- [AIM OF THE TASK] Every entry in the following data should be output exactly.

[Extracted records]

import Literature.AnabelianGeometry.EtaleTheta.Discharge.Sec3ConstantLineOfRlfZ
import Literature.AnabelianGeometry.EtaleTheta.Discharge.Sec3FLambdaInvOfRlfWeak
import Literature.AnabelianGeometry.EtaleTheta.Discharge.Sec3Prop34CnstOfRlfQWeak
import HarnessLib

/-!
# [EtTh] Def. 3.6 (i)/(ii)(b): the constant line `ℝ·Φ₀^cnst`, the integrality of `Φ₀^ℝ` and the bracketed
# sentence of Def. 3.6 (ii)(b) AT THE CONSTRUCTED Def. 3.6 (i) data over the WEAK vocabulary
# (`RealifiedDivisorMonoids.ofRlfZWeak` / `ofRlfQWeak` / `ofRlfRWeak`, monoid types `ℤ`, `ℚ`, `ℝ`)

S. Mochizuki, *The étale theta function …*, Publ. RIMS **45** (2009) [EtTh], §3: Def. 3.3 (iii) PDF p.73,
Prop. 3.4 (ii) p.74, Def. 3.6 (i)–(ii) pp.76–77, Cor. 3.8 p.81 of `paper:doi-10-2977-prims-1234361159`
[cite: MochizukiEtTh2009, Def 3.6 p.76] [cite: MochizukiEtTh2009, Prop 3.4 (ii) p.74]:

> (Prop. 3.4 (ii)) "… natural isomorphisms of monoids `O_L^× ⥲ Ker(B₀(Y^log) → Φ₀^gp(Y^log))`;
> `O_L^▷ ⥲ B₀(Y^log) ×_{Φ₀^gp(Y^log)} Φ₀(Y^log)`; `L^× ⥲ F₀(Y^log)`"
> (Def. 3.6 (i)) "`Φ₀^ℝ := Φ₀^rlf` … `ℝ·Φ₀^cnst ⊆ (Φ₀^ℝ)^gp` … "; (Def. 3.6 (ii)(b), bracketed) "[so the image of
> `F(A)` in `(Φ^{bs-fld})^gp(A)` contains a nonzero element of `Φ^{bs-fld}(A)`]".

WEAK-VOCABULARY TWIN of `Discharge/Sec3ConstantLineOfRlfZ.lean` + `Discharge/Sec3ConstantLineOfRlfQR.lean`
(abc-iut-w4-d008; the binders `hLine` / `hInt` / `hNZ` of `Discharge/Sec3Def36NonzeroConstants.lean` and row
C38-L05 of the Cor. 3.8 sub-DAG evaluated at the strong constructors `ofRlfZ` / `ofRlfQ` / `ofRlfR`, whose
hypothesis — the printed Prop. 3.4 (i) for EVERY `Y` — is VACUOUS at the tempered coverings `Ÿ`, `Z_∞` with
infinitely many special-fibre components, cell finding F-L2d2-1).  Here everything is evaluated at
abc-iut-L6-t12's weak constructors `ofRlfZWeak` / `ofRlfQWeak` / `ofRlfRWeak` (`hpf : ∀ Y, IsPerfFactorialCof
(Φ₀ Y)`, abc-iut-L2-t3's repaired reading of Prop. 3.4 (i)), over THE weak realification data `realDataWeak =
RealificationData.canonicalWeak` (real powers `IsPerfFactorialWeak.Rlf.rpow`, `RealificationRPowWeak.lean`):

* `ofRlfZWeak_isCancelMul` / `Q` / `R` — **`hInt` holds with NO hypothesis** (`IsPerfFactorialWeak.Rlf.isCancelMul`);
* `ofRlfZWeak_mem_FΛ_of_divΛ_eq_of` — `hP34Λ` at `ofRlfZWeak` from the typed `B₀`-level Prop. 3.4 (ii) ALONE
  (`RlfEffective.exists_eq_of_weak`);
* `canonicalWeak_rsmul_toRlfGp_of_eq_or`, `ofRlfZWeak_cnstR_subset_line`, **`ofRlfZWeak_line` / `Q` / `R` —
  `hLine` from the ONE `B₀`-level binder `hcyc`** ("the log-divisor of a constant `c ∈ L^× = F₀(Y)` is
  `v_L(c)·div(ϖ_L)`": `∀ Y, ∃ d ∈ Φ₀(Y), ∀ b ∈ F₀(Y), ∃ n : ℤ, div₀(b) = dⁿ`): `ℝ·Φ₀^cnst(Y) = {r • ι(d)}` and
  `r • ι(d) = [ι(d)^r]` (`r ≥ 0`) or `[ι(d)^{−r}]⁻¹` (`r ≤ 0`);
* **`TemperedFrobenioid.exists_cnstFn_effective_ofRlfZWeak` / `…QWeak`** (mod `dm.Prop34` + `hcyc`),
  **`…_of_inv`** variants (mod `hF₀inv` + `hcyc`, via `Sec3FLambdaInvOfRlfWeak`), **`…RWeak`** (mod `hcyc`
  ALONE: `F₀^ℝ` is a group, `ofRlfRWeak_hFinv`) — the bracketed sentence of Def. 3.6 (ii)(b) (`hNZ` of row
  C38-L05, VERBATIM) for EVERY tempered Frobenioid over the weak constructed data;
* `TemperedFrobenioid.bsFldPreStepLimitCriterion_ofRlfZWeak` / `…QWeak` / `…RWeak` — row C38-L05 there.
Generic lemmas of the strong files that do not mention the strong constructors (`rsmul_zero_eq_one`, the
`TemperedFrobenioid.exists_cnstFn_effective_of_line(_of_inv)` / `bsFldPreStepLimitCriterion_of(_line)`
derivations of abc-iut-w4-d008 / w5-d124) are consumed BY NAME; nothing is edited or restated.
Seat abc-iut-L6-t12 (gen 4), cell abc-iut, row «§3 WEAK COLUMN at Λ = ℚ/ℝ» piece (W3).  PROOF-ONLY (0 defs).
HONEST FRAMING: refereed pre-IUT material ([EtTh] §3 over [FrdI] §2); nothing here bears on [IUTchIII]
Cor. 3.12; no statement of the paper is strengthened; typed ≠ proved for the rest of §3.
-/

noncomputable section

- [WORKED SOLUTION]
import Literature.AnabelianGeometry.EtaleTheta.Discharge.Sec3ConstantLineOfRlfZ
import Literature.AnabelianGeometry.EtaleTheta.Discharge.Sec3FLambdaInvOfRlfWeak
import Literature.AnabelianGeometry.EtaleTheta.Discharge.Sec3Prop34CnstOfRlfQWeak
import HarnessLib

/-!
# [EtTh] Def. 3.6 (i)/(ii)(b): the constant line `ℝ·Φ₀^cnst`, the integrality of `Φ₀^ℝ` and the bracketed
# sentence of Def. 3.6 (ii)(b) AT THE CONSTRUCTED Def. 3.6 (i) data over the WEAK vocabulary
# (`RealifiedDivisorMonoids.ofRlfZWeak` / `ofRlfQWeak` / `ofRlfRWeak`, monoid types `ℤ`, `ℚ`, `ℝ`)

S. Mochizuki, *The étale theta function …*, Publ. RIMS **45** (2009) [EtTh], §3: Def. 3.3 (iii) PDF p.73,
Prop. 3.4 (ii) p.74, Def. 3.6 (i)–(ii) pp.76–77, Cor. 3.8 p.81 of `paper:doi-10-2977-prims-1234361159`
[cite: MochizukiEtTh2009, Def 3.6 p.76] [cite: MochizukiEtTh2009, Prop 3.4 (ii) p.74]:

> (Prop. 3.4 (ii)) "… natural isomorphisms of monoids `O_L^× ⥲ Ker(B₀(Y^log) → Φ₀^gp(Y^log))`;
> `O_L^▷ ⥲ B₀(Y^log) ×_{Φ₀^gp(Y^log)} Φ₀(Y^log)`; `L^× ⥲ F₀(Y^log)`"
> (Def. 3.6 (i)) "`Φ₀^ℝ := Φ₀^rlf` … `ℝ·Φ₀^cnst ⊆ (Φ₀^ℝ)^gp` … "; (Def. 3.6 (ii)(b), bracketed) "[so the image of
> `F(A)` in `(Φ^{bs-fld})^gp(A)` contains a nonzero element of `Φ^{bs-fld}(A)`]".

WEAK-VOCABULARY TWIN of `Discharge/Sec3ConstantLineOfRlfZ.lean` + `Discharge/Sec3ConstantLineOfRlfQR.lean`
(abc-iut-w4-d008; the binders `hLine` / `hInt` / `hNZ` of `Discharge/Sec3Def36NonzeroConstants.lean` and row
C38-L05 of the Cor. 3.8 sub-DAG evaluated at the strong constructors `ofRlfZ` / `ofRlfQ` / `ofRlfR`, whose
hypothesis — the printed Prop. 3.4 (i) for EVERY `Y` — is VACUOUS at the tempered coverings `Ÿ`, `Z_∞` with
infinitely many special-fibre components, cell finding F-L2d2-1).  Here everything is evaluated at
abc-iut-L6-t12's weak constructors `ofRlfZWeak` / `ofRlfQWeak` / `ofRlfRWeak` (`hpf : ∀ Y, IsPerfFactorialCof
(Φ₀ Y)`, abc-iut-L2-t3's repaired reading of Prop. 3.4 (i)), over THE weak realification data `realDataWeak =
RealificationData.canonicalWeak` (real powers `IsPerfFactorialWeak.Rlf.rpow`, `RealificationRPowWeak.lean`):

* `ofRlfZWeak_isCancelMul` / `Q` / `R` — **`hInt` holds with NO hypothesis** (`IsPerfFactorialWeak.Rlf.isCancelMul`);
* `ofRlfZWeak_mem_FΛ_of_divΛ_eq_of` — `hP34Λ` at `ofRlfZWeak` from the typed `B₀`-level Prop. 3.4 (ii) ALONE
  (`RlfEffective.exists_eq_of_weak`);
* `canonicalWeak_rsmul_toRlfGp_of_eq_or`, `ofRlfZWeak_cnstR_subset_line`, **`ofRlfZWeak_line` / `Q` / `R` —
  `hLine` from the ONE `B₀`-level binder `hcyc`** ("the log-divisor of a constant `c ∈ L^× = F₀(Y)` is
  `v_L(c)·div(ϖ_L)`": `∀ Y, ∃ d ∈ Φ₀(Y), ∀ b ∈ F₀(Y), ∃ n : ℤ, div₀(b) = dⁿ`): `ℝ·Φ₀^cnst(Y) = {r • ι(d)}` and
  `r • ι(d) = [ι(d)^r]` (`r ≥ 0`) or `[ι(d)^{−r}]⁻¹` (`r ≤ 0`);
* **`TemperedFrobenioid.exists_cnstFn_effective_ofRlfZWeak` / `…QWeak`** (mod `dm.Prop34` + `hcyc`),
  **`…_of_inv`** variants (mod `hF₀inv` + `hcyc`, via `Sec3FLambdaInvOfRlfWeak`), **`…RWeak`** (mod `hcyc`
  ALONE: `F₀^ℝ` is a group, `ofRlfRWeak_hFinv`) — the bracketed sentence of Def. 3.6 (ii)(b) (`hNZ` of row
  C38-L05, VERBATIM) for EVERY tempered Frobenioid over the weak constructed data;
* `TemperedFrobenioid.bsFldPreStepLimitCriterion_ofRlfZWeak` / `…QWeak` / `…RWeak` — row C38-L05 there.
Generic lemmas of the strong files that do not mention the strong constructors (`rsmul_zero_eq_one`, the
`TemperedFrobenioid.exists_cnstFn_effective_of_line(_of_inv)` / `bsFldPreStepLimitCriterion_of(_line)`
derivations of abc-iut-w4-d008 / w5-d124) are consumed BY NAME; nothing is edited or restated.
Seat abc-iut-L6-t12 (gen 4), cell abc-iut, row «§3 WEAK COLUMN at Λ = ℚ/ℝ» piece (W3).  PROOF-ONLY (0 defs).
HONEST FRAMING: refereed pre-IUT material ([EtTh] §3 over [FrdI] §2); nothing here bears on [IUTchIII]
Cor. 3.12; no statement of the paper is strengthened; typed ≠ proved for the rest of §3.
-/

noncomputable section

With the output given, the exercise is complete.